Reform’s domestic media infrastructure is also necessary to examine. GB News, the broadcaster that provides Farage, Tice and numerous Reform figures with their most prominent platforms, is itself funded by figures with ideological sympathies to the Reform project. The Daily Mail, The Telegraph, and The Sun, which have between them amplified Reform’s immigration messaging while largely burying the fossil fuel funding story, are all controlled by billionaires resident in low-tax jurisdictions. News Corp, the parent company of The Sun is incorporated in Delaware, known for its tax-efficient corporate structuring laws. 

Reform voters have been sold a revolt. What they are actually buying, without their knowledge, is a further transfer of power to precisely the class of people who have spent decades extracting value: repackaged in the language of their own popular grievance and delivered with the backing of the media.

The deception Reform has sold to the British people is not merely rhetorical. It is structural, and if realised in government, the consequences would be severe. The party that promises to dismantle the establishment has openly stated that it will staff its ministries with ultra-wealthy individuals and those very same financiers whose sector contributed to the 2008 financial crisis. The  party that promises to save the NHS will implement the policies of the IEA and Taxpayers’ Alliance the very same organisations which have repeatedly weakened British public institutions. The party that promises to put Britain first is funded overwhelmingly by individuals resident in  the UAE, Monaco, Switzerland and Thailand. What Reform will actually deliver in power is not a fix to the failures of the Conservative and Labour years. It is, instead, their logical endpoint, a state further hollowed out, public services further degraded, and working people exposed even further. 

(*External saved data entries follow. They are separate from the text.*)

import Literature.Geometry.Lorentzian.CoordRicciPerturbation

/-!
# Route EIHFluxBalance — `InertialRecession`, line `sublinear-is-free-clean-window-charges`:
# the JET-SHARP `C²`-perturbation estimate for the coordinate Ricci form (slaving stub `stub_slaving`)

Helper file for the crux `stmt-FinalStateConjecture-10166`
(`Summit.FinalStateConjecture.FinalStateConjecture.Theses.EIHFluxBalance.InertialRecession`),
stub `stub_slaving`. The slaving mechanism reads the vacuum equations `Ric(g₀ + e) = 0` of the lab
metric (`g₀` the frozen modulated multi-Kerr–Schild ansatz, `e` the deviation, `→ 0` in `C³` on lab
slabs) as `|Ric(g₀)| ≤ |Ric(g₀ + e) − Ric(g₀)|`, and the right-hand side must be bounded LINEARLY in
the `2`-jet of `e` with coefficients that are at most QUADRATIC in the first jet of `g₀` and LINEAR
in its second jet — because the jets of `g₀` (the painted velocities, accelerations, …) are not
bounded a priori, while `Ric(g₀)` is only quadratic in the first-order jets and affine in the
second-order ones ("F2", large-jet regime). The tree's estimate
`MetricCoord.IsMetricOn.abs_ricAt_sub_le` (`CoordRicciPerturbation.lean`) uses one common bound
`N` for `‖♯‖, ‖♯'‖, ‖DG‖, ‖DG'‖, ‖D²G‖` and loses this structure (`N⁵`). This file re-runs the same
argument (Kotschwar 2014, §1.1 (5)–(8); O'Neill 1983, Ch. 3, Lemma 3.38/3.52) with three separate
bounds `s ≥ ‖♯‖, ‖♯'‖` (nondegeneracy), `n₁ ≥ ‖DG‖, ‖DG'‖`, `n₂ ≥ ‖D²G‖`:

* `norm_fderiv_sharpAt_sub_le_jet` — `‖D♯(v) − D♯'(v)‖ ≤ (2 s n₁ ‖♯−♯'‖ + s² ‖DG−DG'‖) ‖v‖`;
* `norm_fderiv_chrAt_sub_apply_le_jet` —
  `‖(DΓ−DΓ')(v)(X)‖ ≤ (3/2)(2 s n₁² ‖♯−♯'‖ + 2 s² n₁ ‖DG−DG'‖ + n₂ ‖♯−♯'‖ + s ‖D²G−D²G'‖) ‖v‖‖X‖`;
* `norm_riemAt_sub_le_jet` —
  `‖(R−R')(X,Y)Z‖ ≤ ((15 s n₁² + 3 n₂) ‖♯−♯'‖ + 15 s² n₁ ‖DG−DG'‖ + 3 s ‖D²G−D²G'‖) ‖X‖‖Y‖‖Z‖`;
* `abs_ricAt_sub_le_jet` — **`|Ric(Y,Z) − Ric'(Y,Z)| ≤ 3 n (s³ (5 n₁² + n₂) ‖G−G'‖ + 5 s² n₁ ‖DG−DG'‖
  + s ‖D²G−D²G'‖) ‖Y‖‖Z‖`** (`n = dim E`, `s ≥ 1`);
* `abs_ricAt_le_of_ricAt_eq_zero_jet` — the form consumed by the slaving analysis: if `Ric(G) = 0`
  at `x` then `|Ric(G')(Y,Z)|` is bounded by the same quantity, with `n₁ = ‖DG'‖ + ‖DG−DG'‖`,
  `n₂ = ‖D²G'‖ + ‖D²G−D²G'‖` (the jets of the REFERENCE field `G'`).
-/

set_option linter.dupNamespace false
set_option maxSynthPendingDepth 3

noncomputable section

open Set Filter ContinuousLinearMap Module
open scoped Topology ContDiff RealInnerProductSpace
open Literature.Geometry.Lorentzian Literature.Geometry.Lorentzian.MetricCoord

namespace Summit.FinalStateConjecture.FinalStateConjecture.Theorems.SublinearIsFree.Slaving

section Difference

variable {E : Type*} [NormedAddCommGroup E] [NormedSpace ℝ E] [CompleteSpace E]
  {G G' : E → E →L[ℝ] E →L[ℝ] ℝ} {V : Set E} {x : E}

/-- **`‖D♯(v) − D♯'(v)‖ ≤ (2 s n₁ ‖♯−♯'‖ + s² ‖DG−DG'‖) ‖v‖`** for `‖♯‖, ‖♯'‖ ≤ s` and
`‖DG‖, ‖DG'‖ ≤ n₁` (from `D♯ − D♯' = −[(♯−♯') DG(v) ♯ + ♯' (DG−DG')(v) ♯ + ♯' DG'(v) (♯−♯')]`,
`MetricCoord.IsMetricOn.fderiv_sharpAt_sub_eq`; Kotschwar 2014, §1.1 (5)). [folklore] -/
theorem norm_fderiv_sharpAt_sub_le_jet (hG : IsMetricOn G V) (hG' : IsMetricOn G' V)
    (hx : x ∈ V) {s n₁ : ℝ} (hs : ‖sharpAt G x‖ ≤ s) (hs' : ‖sharpAt G' x‖ ≤ s)
    (h1 : ‖fderiv ℝ G x‖ ≤ n₁) (h1' : ‖fderiv ℝ G' x‖ ≤ n₁) (v : E) :
    ‖fderiv ℝ (sharpAt G) x v - fderiv ℝ (sharpAt G') x v‖ ≤
      (2 * s * n₁ * ‖sharpAt G x - sharpAt G' x‖ + s ^ 2 * ‖fderiv ℝ G x - fderiv ℝ G' x‖)
        * ‖v‖ := by
  have hs0 : 0 ≤ s := (norm_nonneg _).trans hs
  have hn₁ : 0 ≤ n₁ := (norm_nonneg _).trans h1
  set d₀ := ‖sharpAt G x - sharpAt G' x‖ with hd₀
  set d₁ := ‖fderiv ℝ G x - fderiv ℝ G' x‖ with hd₁
  rw [hG.fderiv_sharpAt_sub_eq hG' hx v, norm_neg]
  have t1 : ‖(sharpAt G x - sharpAt G' x).comp ((fderiv ℝ G x v).comp (sharpAt G x))‖ ≤
      d₀ * (n₁ * ‖v‖ * s) := by
    calc _ ≤ d₀ * ‖(fderiv ℝ G x v).comp (sharpAt G x)‖ := opNorm_comp_le _ _
      _ ≤ d₀ * (‖fderiv ℝ G x v‖ * ‖sharpAt G x‖) := by gcongr; exact opNorm_comp_le _ _
      _ ≤ d₀ * (‖fderiv ℝ G x‖ * ‖v‖ * ‖sharpAt G x‖) := by gcongr; exact le_opNorm _ _
      _ ≤ d₀ * (n₁ * ‖v‖ * s) := by gcongr
  have t2 : ‖(sharpAt G' x).comp ((fderiv ℝ G x v - fderiv ℝ G' x v).comp (sharpAt G x))‖ ≤
      s * (d₁ * ‖v‖ * s) := by
    calc _ ≤ ‖sharpAt G' x‖ * ‖(fderiv ℝ G x v - fderiv ℝ G' x v).comp (sharpAt G x)‖ :=
          opNorm_comp_le _ _
      _ ≤ ‖sharpAt G' x‖ * (‖fderiv ℝ G x v - fderiv ℝ G' x v‖ * ‖sharpAt G x‖) := by
          gcongr; exact opNorm_comp_le _ _
      _ ≤ ‖sharpAt G' x‖ * (d₁ * ‖v‖ * ‖sharpAt G x‖) := by
          gcongr
          rw [← _root_.sub_apply]
          exact le_opNorm _ _
      _ ≤ s * (d₁ * ‖v‖ * s) := by gcongr
  have t3 : ‖(sharpAt G' x).comp ((fderiv ℝ G' x v).comp (sharpAt G x - sharpAt G' x))‖ ≤
      s * (n₁ * ‖v‖ * d₀) := by
    calc _ ≤ ‖sharpAt G' x‖ * ‖(fderiv ℝ G' x v).comp (sharpAt G x - sharpAt G' x)‖ :=
          opNorm_comp_le _ _
      _ ≤ ‖sharpAt G' x‖ * (‖fderiv ℝ G' x v‖ * d₀) := by gcongr; exact opNorm_comp_le _ _
      _ ≤ ‖sharpAt G' x‖ * (‖fderiv ℝ G' x‖ * ‖v‖ * d₀) := by gcongr; exact le_opNorm _ _
      _ ≤ s * (n₁ * ‖v‖ * d₀) := by gcongr
  calc _ ≤ d₀ * (n₁ * ‖v‖ * s) + s * (d₁ * ‖v‖ * s) + s * (n₁ * ‖v‖ * d₀) :=
        norm_add_le_of_le (norm_add_le_of_le t1 t2) t3
    _ = (2 * s * n₁ * d₀ + s ^ 2 * d₁) * ‖v‖ := by ring

/-- **`‖(DΓ − DΓ')(v)(X)‖ ≤ (3/2)(2 s n₁² ‖♯−♯'‖ + 2 s² n₁ ‖DG−DG'‖ + n₂ ‖♯−♯'‖ + s ‖D²G−D²G'‖) ‖v‖ ‖X‖`**
for `‖♯‖, ‖♯'‖ ≤ s`, `‖DG‖, ‖DG'‖ ≤ n₁`, `‖D²G‖ ≤ n₂` (the four-term splitting
`MetricCoord.IsMetricOn.fderiv_chrAt_sub_apply_eq`; Kotschwar 2014, §1.1 (8)). [folklore] -/
theorem norm_fderiv_chrAt_sub_apply_le_jet (hG : IsMetricOn G V) (hG' : IsMetricOn G' V)
    (hx : x ∈ V) {s n₁ n₂ : ℝ} (hs : ‖sharpAt G x‖ ≤ s) (hs' : ‖sharpAt G' x‖ ≤ s)
    (h1 : ‖fderiv ℝ G x‖ ≤ n₁) (h1' : ‖fderiv ℝ G' x‖ ≤ n₁) (h2 : ‖fderiv ℝ (fderiv ℝ G) x‖ ≤ n₂)
    (v X : E) :
    ‖fderiv ℝ (chrAt G) x v X - fderiv ℝ (chrAt G') x v X‖ ≤
      2⁻¹ * 3 * (2 * s * n₁ ^ 2 * ‖sharpAt G x - sharpAt G' x‖
        + 2 * s ^ 2 * n₁ * ‖fderiv ℝ G x - fderiv ℝ G' x‖
        + n₂ * ‖sharpAt G x - sharpAt G' x‖
        + s * ‖fderiv ℝ (fderiv ℝ G) x - fderiv ℝ (fderiv ℝ G') x‖) * ‖v‖ * ‖X‖ := by
  have hs0 : 0 ≤ s := (norm_nonneg _).trans hs
  have hn₁ : 0 ≤ n₁ := (norm_nonneg _).trans h1
  have hn₂ : 0 ≤ n₂ := (norm_nonneg (fderiv ℝ (fderiv ℝ G) x)).trans h2
  set d₀ := ‖sharpAt G x - sharpAt G' x‖ with hd₀
  set d₁ := ‖fderiv ℝ G x - fderiv ℝ G' x‖ with hd₁
  set d₂ := ‖fderiv ℝ (fderiv ℝ G) x - fderiv ℝ (fderiv ℝ G') x‖ with hd₂
  have hd₀0 : 0 ≤ d₀ := norm_nonneg _
  have hd₁0 : 0 ≤ d₁ := norm_nonneg _
  have hd₂0 : 0 ≤ d₂ := norm_nonneg (fderiv ℝ (fderiv ℝ G) x - fderiv ℝ (fderiv ℝ G') x)
  rw [hG.fderiv_chrAt_sub_apply_eq hG' hx v X, norm_smul, Real.norm_eq_abs,
    abs_of_pos (by norm_num : (0 : ℝ) < 2⁻¹)]
  have hKX : ‖koszulCLM G x X‖ ≤ 3 * n₁ * ‖X‖ :=
    (norm_koszulCLM_apply_le (G := G) X).trans (by gcongr)
  have t1 : ‖(fderiv ℝ (sharpAt G) x v - fderiv ℝ (sharpAt G') x v).comp (koszulCLM G x X)‖ ≤
      (2 * s * n₁ * d₀ + s ^ 2 * d₁) * ‖v‖ * (3 * n₁ * ‖X‖) :=
    (opNorm_comp_le _ _).trans (mul_le_mul
      (norm_fderiv_sharpAt_sub_le_jet hG hG' hx hs hs' h1 h1' v) hKX (norm_nonneg _)
      (by positivity))
  have hDs' : ‖fderiv ℝ (sharpAt G') x v‖ ≤ s * n₁ * s * ‖v‖ :=
    (hG'.norm_fderiv_sharpAt_apply_le hx v).trans (by gcongr)
  have t2 : ‖(fderiv ℝ (sharpAt G') x v).comp (koszulCLM G x X - koszulCLM G' x X)‖ ≤
      s * n₁ * s * ‖v‖ * (3 * d₁ * ‖X‖) :=
    (opNorm_comp_le _ _).trans (mul_le_mul hDs'
      (norm_koszulCLM_sub_apply_le (G := G) (G₀ := G') X) (norm_nonneg _) (by positivity))
  have t3 : ‖(sharpAt G x - sharpAt G' x).comp (koszulOp (fderiv ℝ (fderiv ℝ G) x v) X)‖ ≤
      d₀ * (3 * n₂ * ‖v‖ * ‖X‖) :=
    (opNorm_comp_le _ _).trans (mul_le_mul_of_nonneg_left
      ((norm_koszulOp_fderiv_fderiv_apply_le v X).trans (by gcongr)) hd₀0)
  have t4 : ‖(sharpAt G' x).comp (koszulOp (fderiv ℝ (fderiv ℝ G) x v) X
      - koszulOp (fderiv ℝ (fderiv ℝ G') x v) X)‖ ≤ s * (3 * d₂ * ‖v‖ * ‖X‖) :=
    (opNorm_comp_le _ _).trans (mul_le_mul hs' (norm_koszulOp_fderiv_fderiv_sub_apply_le v X)
      (norm_nonneg _) hs0)
  have hsum := norm_add_le_of_le (norm_add_le_of_le (norm_add_le_of_le t1 t2) t3) t4
  have hv0 : 0 ≤ ‖v‖ := norm_nonneg v
  have hX0 : 0 ≤ ‖X‖ := norm_nonneg X
  calc _ ≤ 2⁻¹ * ((2 * s * n₁ * d₀ + s ^ 2 * d₁) * ‖v‖ * (3 * n₁ * ‖X‖)
        + s * n₁ * s * ‖v‖ * (3 * d₁ * ‖X‖)
        + d₀ * (3 * n₂ * ‖v‖ * ‖X‖) + s * (3 * d₂ * ‖v‖ * ‖X‖)) :=
          mul_le_mul_of_nonneg_left hsum (by norm_num)
    _ = 2⁻¹ * 3 * (2 * s * n₁ ^ 2 * d₀ + 2 * s ^ 2 * n₁ * d₁ + n₂ * d₀ + s * d₂) * ‖v‖ * ‖X‖ := by
          ring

The question that now remains is whether any of this will reach Reform’s voters before the next General Election. Research suggests that when voters are informed about who funds the party, support drops significantly. If this information does not reach them in time, Britain may find itself having traded one set of elite interests for another, a more aggressive set of interests, and one less constrained by the conventions that have previously governed it.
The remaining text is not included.